import Mathlib
import Literature.MathematicalPhysics.QuantumFieldTheory.Luscher2010.TrivializingMaps
import Literature.MathematicalPhysics.QuantumFieldTheory.Luscher2010.FlowActionSeries
import Summits.Ventures.LatticeQCDFlow.TrivializingMaps.TruncationDefect
import Summits.Ventures.LatticeQCDFlow.TrivializingMaps.UniformRadius
import Summits.Ventures.LatticeQCDFlow.TrivializingMaps.WilsonPolynomials
import Summits.Ventures.LatticeQCDFlow.TrivializingMaps.ExtensiveDefectReduction
import HarnessLib

/-!
# Volume-uniform bound on the link gradients of the Wilson action

HONEST FRAMING: exact (Metropolis-corrected) sampling algorithms for lattice gauge theory; figures of merit are
autocorrelation/cost numbers at stated couplings and volumes; no continuum-physics claim.

Input (W) of `ExtensiveDefectReduction.extensiveDefect_of`: there is `c_W = c_W(d, n)` with
`|∂_{e,Y} S_W(ιU)| ≤ c_W` for every periodic lattice `(ℤ/L)^d`, link `e`, direction `Y` with `‖Y‖_F ≤ 1` and
`U ∈ SU(n)^E` (`wilsonGradBound`). No matrix-derivative formula is needed: every plaquette `Re tr(1 - U_p)` is the
FIXED smooth function `refPlaq : M_n(ℂ)^4 → ℝ` of its four links composed with a coordinate projection
(`plaqRe_eq_comp`), so by the chain rule its link derivative at `ιU` is `D refPlaq(A)[v]` with `A ∈ SU(n)^4` (a compact
set on which `‖D refPlaq‖` is bounded, `exists_bound_fderiv_refPlaq`) and `‖v‖ ≤ ‖Y U_e‖_F ≤ n`; at most `4d²`
plaquettes contain a given link (`ExtensiveDefectReduction.abs_sum_plaq_le`). Reference: M. Lüscher, CMP 293 (2010)
899 [Luscher2010Trivializing, arXiv:0907.5491], §4.3–4.5 (locality and volume-independence of the expansion).
-/

namespace Summit.Ventures.LatticeQCDFlow.TrivializingMaps

open Literature.MathematicalPhysics.QuantumFieldTheory
open Literature.MathematicalPhysics.QuantumFieldTheory.Luscher2010
open scoped Matrix Matrix.Norms.Frobenius ContDiff

noncomputable section

variable {d L n : ℕ}

/-! ## §1. The reference plaquette function on four free links -/

/-- `refPlaq(A) = Re tr(1 - A₀ A₁ A₂ᴴ A₃ᴴ)` on `M_n(ℂ)^4`: the plaquette as a function of its four links.
[cite: Luscher2010Trivializing, §4.4 eq. (4.16)] -/
def refPlaq (n : ℕ) (A : Fin 4 → Matrix (Fin n) (Fin n) ℂ) : ℝ :=
  ((1 : Matrix (Fin n) (Fin n) ℂ) - A 0 * A 1 * (A 2)ᴴ * (A 3)ᴴ).trace.re

/-- `refPlaq` is smooth (a polynomial). [folklore] -/
theorem contDiff_refPlaq {m : WithTop ℕ∞} : ContDiff ℝ m (refPlaq n) := by
  have hprod : ContDiff ℝ m (fun A : Fin 4 → Matrix (Fin n) (Fin n) ℂ => A 0 * A 1 * (A 2)ᴴ * (A 3)ᴴ) :=
    (((contDiff_apply ℝ (Matrix (Fin n) (Fin n) ℂ) (0 : Fin 4)).mul
      (contDiff_apply ℝ (Matrix (Fin n) (Fin n) ℂ) (1 : Fin 4))).mul
      (WilsonFlow.contDiff_conjTranspose.comp (contDiff_apply ℝ (Matrix (Fin n) (Fin n) ℂ) (2 : Fin 4)))).mul
      (WilsonFlow.contDiff_conjTranspose.comp (contDiff_apply ℝ (Matrix (Fin n) (Fin n) ℂ) (3 : Fin 4)))
  exact Complex.reCLM.contDiff.comp ((WilsonFlow.contDiff_trace (n := n)).comp (contDiff_const.sub hprod))

/-- **`D refPlaq(A)[v]` is bounded for `A ∈ SU(n)^4`, `‖v‖ ≤ n`** (a continuous function on a compact set).
[folklore] -/
theorem exists_bound_fderiv_refPlaq : ∃ K : ℝ, 0 ≤ K ∧ ∀ A v : Fin 4 → Matrix (Fin n) (Fin n) ℂ,
    (∀ i, A i ∈ Set.range (Subtype.val : ↥(Matrix.specialUnitaryGroup (Fin n) ℂ) → Matrix (Fin n) (Fin n) ℂ)) →
      ‖v‖ ≤ n → |fderiv ℝ (refPlaq n) A v| ≤ K := by
  haveI : ProperSpace (Fin 4 → Matrix (Fin n) (Fin n) ℂ) := FiniteDimensional.proper ℝ _
  have hC : IsCompact ((Set.pi Set.univ fun _ : Fin 4 =>
      Set.range (Subtype.val : ↥(Matrix.specialUnitaryGroup (Fin n) ℂ) → Matrix (Fin n) (Fin n) ℂ)) ×ˢ
      Metric.closedBall (0 : Fin 4 → Matrix (Fin n) (Fin n) ℂ) n) :=
    (isCompact_univ_pi fun _ => isCompact_range continuous_subtype_val).prod (isCompact_closedBall _ _)
  have hcont : Continuous fun q : (Fin 4 → Matrix (Fin n) (Fin n) ℂ) × (Fin 4 → Matrix (Fin n) (Fin n) ℂ) =>
      fderiv ℝ (refPlaq n) q.1 q.2 :=
    (((contDiff_refPlaq (m := 1)).continuous_fderiv one_ne_zero).comp continuous_fst).clm_apply continuous_snd
  obtain ⟨K, hK⟩ := hC.exists_bound_of_continuousOn hcont.continuousOn
  refine ⟨max K 0, le_max_right _ _, fun A v hA hv => ?_⟩
  have h := hK (A, v) (Set.mk_mem_prod (Set.mem_univ_pi.2 hA) (by simpa using hv))
  rw [Real.norm_eq_abs] at h
  exact h.trans (le_max_left _ _)

/-- A special unitary matrix has Frobenius norm `≤ n` (entries bounded by one). [folklore] -/
theorem norm_coe_specialUnitary_le (u : ↥(Matrix.specialUnitaryGroup (Fin n) ℂ)) :
    ‖(u : Matrix (Fin n) (Fin n) ℂ)‖ ≤ n := by
  have h1 : ‖(u : Matrix (Fin n) (Fin n) ℂ)‖ ^ 2 ≤ (n : ℝ) ^ 2 := by
    rw [WilsonFlow.frobenius_norm_sq]
    calc ∑ i, ∑ j, ‖(u : Matrix (Fin n) (Fin n) ℂ) i j‖ ^ 2 ≤ ∑ _i : Fin n, ∑ _j : Fin n, (1 : ℝ) :=
          Finset.sum_le_sum fun i _ => Finset.sum_le_sum fun j _ => by
            have h := entry_norm_bound_of_unitary u.2.1 i j
            nlinarith [norm_nonneg ((u : Matrix (Fin n) (Fin n) ℂ) i j)]
      _ = (n : ℝ) ^ 2 := by simp; ring
  nlinarith [norm_nonneg (u : Matrix (Fin n) (Fin n) ℂ), Nat.cast_nonneg (α := ℝ) n]

/-! ## §2. Plaquettes factor through `refPlaq` -/

section Lattice

/-- The four links of the plaquette `(x; μ, ν)`, as a `Fin 4`-indexed family. [folklore] -/
def plaqIdx (x : Site d L) (μ ν : Fin d) : Fin 4 → Edge d L := ![(x, μ), (x.shift μ, ν), (x.shift ν, μ), (x, ν)]

/-- The coordinate projection `W ↦ (W_{l_0}, …, W_{l_3})` onto the links of a plaquette (a continuous linear
map). [folklore] -/
def plaqProj (x : Site d L) (μ ν : Fin d) : AmbConfig d L n →L[ℝ] (Fin 4 → Matrix (Fin n) (Fin n) ℂ) :=
  ContinuousLinearMap.pi fun i =>
    ContinuousLinearMap.proj (R := ℝ) (φ := fun _ : Edge d L => Matrix (Fin n) (Fin n) ℂ) (plaqIdx x μ ν i)

/-- Components of `plaqProj`. [folklore] -/
@[simp] theorem plaqProj_apply (x : Site d L) (μ ν : Fin d) (W : AmbConfig d L n) (i : Fin 4) :
    plaqProj x μ ν W i = W (plaqIdx x μ ν i) := rfl

/-- **Every plaquette is `refPlaq` of its four links.** [cite: Luscher2010Trivializing, §4.4 eq. (4.16)] -/
theorem plaqRe_eq_comp (x : Site d L) (μ ν : Fin d) :
    plaqRe (n := n) x μ ν = refPlaq n ∘ plaqProj x μ ν := by
  funext W
  simp [plaqRe, refPlaq, plaqIdx]

variable [NeZero L]

/-- **Uniform bound on plaquette link derivatives**: `|∂_{e,Y} Re tr(1 - U_p)| ≤ K` at special-unitary
configurations, for `‖Y‖_F ≤ 1`, with `K` the bound of `exists_bound_fderiv_refPlaq` — independent of the lattice.
[cite: Luscher2010Trivializing, §4.3] -/
theorem abs_linkDeriv_plaqRe_le {K : ℝ}
    (hK : ∀ A v : Fin 4 → Matrix (Fin n) (Fin n) ℂ,
      (∀ i, A i ∈ Set.range (Subtype.val : ↥(Matrix.specialUnitaryGroup (Fin n) ℂ) → Matrix (Fin n) (Fin n) ℂ)) →
        ‖v‖ ≤ n → |fderiv ℝ (refPlaq n) A v| ≤ K)
    (x : Site d L) (μ ν : Fin d) (e : Edge d L) {Y : Matrix (Fin n) (Fin n) ℂ} (hY : ‖Y‖ ≤ 1)
    (U : GaugeConfig d L ↥(Matrix.specialUnitaryGroup (Fin n) ℂ)) :
    |linkDeriv e Y (plaqRe x μ ν) (WilsonFlow.coeConfig U)| ≤ K := by
  rw [plaqRe_eq_comp]
  have hQ : DifferentiableAt ℝ (refPlaq n) (plaqProj x μ ν (WilsonFlow.coeConfig U)) :=
    (contDiff_refPlaq (m := 1)).differentiable one_ne_zero _
  -- (the derivative is stated over the coercion `⇑(plaqProj …)` as written, so that the rewrite below matches)
  have hd : HasFDerivAt (refPlaq n ∘ ⇑(plaqProj (n := n) x μ ν))
      ((fderiv ℝ (refPlaq n) (plaqProj x μ ν (WilsonFlow.coeConfig U))).comp (plaqProj x μ ν))
      (WilsonFlow.coeConfig U) :=
    hQ.hasFDerivAt.comp _ (plaqProj x μ ν).hasFDerivAt
  rw [linkDeriv_eq_fderiv hd.differentiableAt, hd.fderiv, ContinuousLinearMap.comp_apply]
  refine hK _ _ (fun i => ⟨U (plaqIdx x μ ν i), rfl⟩) ?_
  refine (pi_norm_le_iff_of_nonneg (Nat.cast_nonneg n)).2 fun i => ?_
  rw [plaqProj_apply, Pi.single_apply]
  split_ifs with h
  · calc ‖Y * WilsonFlow.coeConfig U e‖ ≤ ‖Y‖ * ‖WilsonFlow.coeConfig U e‖ := norm_mul_le _ _
      _ ≤ 1 * n := mul_le_mul hY (norm_coe_specialUnitary_le (U e)) (norm_nonneg _) zero_le_one
      _ = n := one_mul _
  · rw [norm_zero]; exact Nat.cast_nonneg n

/-! ## §3. The Wilson action -/

/-- The `(x; μ, ν)` term of the Wilson action (zero unless `μ < ν`). [folklore] -/
def plaqTerm (p : Site d L × Fin d × Fin d) : AmbConfig d L n → ℝ :=
  fun W => if p.2.1 < p.2.2 then plaqRe p.1 p.2.1 p.2.2 W else 0

omit [NeZero L] in
/-- `plaqTerm p = plaqRe …` when `μ < ν`. [folklore] -/
theorem plaqTerm_of_lt {p : Site d L × Fin d × Fin d} (h : p.2.1 < p.2.2) :
    plaqTerm (n := n) p = plaqRe p.1 p.2.1 p.2.2 := by
  funext W; simp [plaqTerm, h]

omit [NeZero L] in
/-- `plaqTerm p = 0` when `¬ μ < ν`. [folklore] -/
theorem plaqTerm_of_not_lt {p : Site d L × Fin d × Fin d} (h : ¬ p.2.1 < p.2.2) :
    plaqTerm (n := n) p = fun _ => 0 := by
  funext W; simp [plaqTerm, h]

/-- The Wilson action as a sum of `plaqTerm`s over `(x, μ, ν)`. [cite: Luscher2010Trivializing, §4.4 eq. (4.16)] -/
theorem ambWilsonAction_eq_sum_plaqTerm : (ambWilsonAction : AmbConfig d L n → ℝ) =
    fun W => ∑ p : Site d L × Fin d × Fin d, plaqTerm p W := by
  funext W
  simp only [ambWilsonAction, plaqTerm, plaqRe, Fintype.sum_prod_type]

omit [NeZero L] in
/-- Link derivatives of constants vanish. [folklore] -/
theorem linkDeriv_const (e : Edge d L) (X : Matrix (Fin n) (Fin n) ℂ) (c : ℝ) :
    linkDeriv e X (fun _ : AmbConfig d L n => c) = fun _ => 0 := by
  funext W
  unfold linkDeriv
  exact deriv_const (0 : ℝ) c

/-- `plaqTerm p` is smooth. [folklore] -/
theorem contDiff_plaqTerm (p : Site d L × Fin d × Fin d) : ContDiff ℝ ∞ (plaqTerm (n := n) p) := by
  by_cases h : p.2.1 < p.2.2
  · rw [plaqTerm_of_lt h]; exact contDiff_of_mem_PD (plaqRe_mem p.1 p.2.1 p.2.2)
  · rw [plaqTerm_of_not_lt h]; exact contDiff_const

end Lattice

/-- **Volume-uniform Wilson gradient bound** (input (W) of `extensiveDefect_of`): there is `c_W ≥ 0`, depending only
on `d` and `n`, with `|∂_{e,Y} S_W(ιU)| ≤ c_W` for all `L`, links `e`, `Y ∈ 𝔰𝔲(n)` with `‖Y‖_F ≤ 1` and
`U ∈ SU(n)^E`. [cite: Luscher2010Trivializing, §4.3–§4.5] -/
theorem wilsonGradBound (d n : ℕ) : ∃ cW : ℝ, 0 ≤ cW ∧ ∀ (L : ℕ) [NeZero L] (e : Edge d L)
    (Y : Matrix (Fin n) (Fin n) ℂ), Y ∈ suAlgebra n → ‖Y‖ ≤ 1 →
      ∀ U : GaugeConfig d L ↥(Matrix.specialUnitaryGroup (Fin n) ℂ),
        |linkDeriv e Y (ambWilsonAction : AmbConfig d L n → ℝ) (WilsonFlow.coeConfig U)| ≤ cW := by
  obtain ⟨K, hK0, hK⟩ := exists_bound_fderiv_refPlaq (n := n)
  refine ⟨4 * (d * d) * K, by positivity, fun L _ e Y _ hY U => ?_⟩
  rw [ambWilsonAction_eq_sum_plaqTerm,
    linkDeriv_finset_sum e Y Finset.univ (fun p : Site d L × Fin d × Fin d => plaqTerm p)
      (fun p _ => contDiff_plaqTerm p)]
  refine abs_sum_plaq_le e _ hK0 (fun p hp => ?_) (fun p => ?_)
  · by_cases h : p.2.1 < p.2.2
    · rw [plaqTerm_of_lt h, linkDeriv_eq_zero_of_not_mem Y (plaqRe_mem p.1 p.2.1 p.2.2).2 hp]
    · rw [plaqTerm_of_not_lt h, linkDeriv_const]
  · by_cases h : p.2.1 < p.2.2
    · rw [plaqTerm_of_lt h]; exact abs_linkDeriv_plaqRe_le hK _ _ _ e hY U
    · rw [plaqTerm_of_not_lt h, linkDeriv_const, abs_zero]; exact hK0

end

end Summit.Ventures.LatticeQCDFlow.TrivializingMaps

• _WORK ITEM_: Among the records above, extract exactly the lines from the line with "have h := hK" to the line with "one). [folklore] -/", both lines included, and leave out the rest.

• _OUTPUT OF THE EXERCISE_:
  have h := hK (A, v) (Set.mk_mem_prod (Set.mem_univ_pi.2 hA) (by simpa using hv))
  rw [Real.norm_eq_abs] at h
  exact h.trans (le_max_left _ _)

/-- A special unitary matrix has Frobenius norm `≤ n` (entries bounded by one). [folklore] -/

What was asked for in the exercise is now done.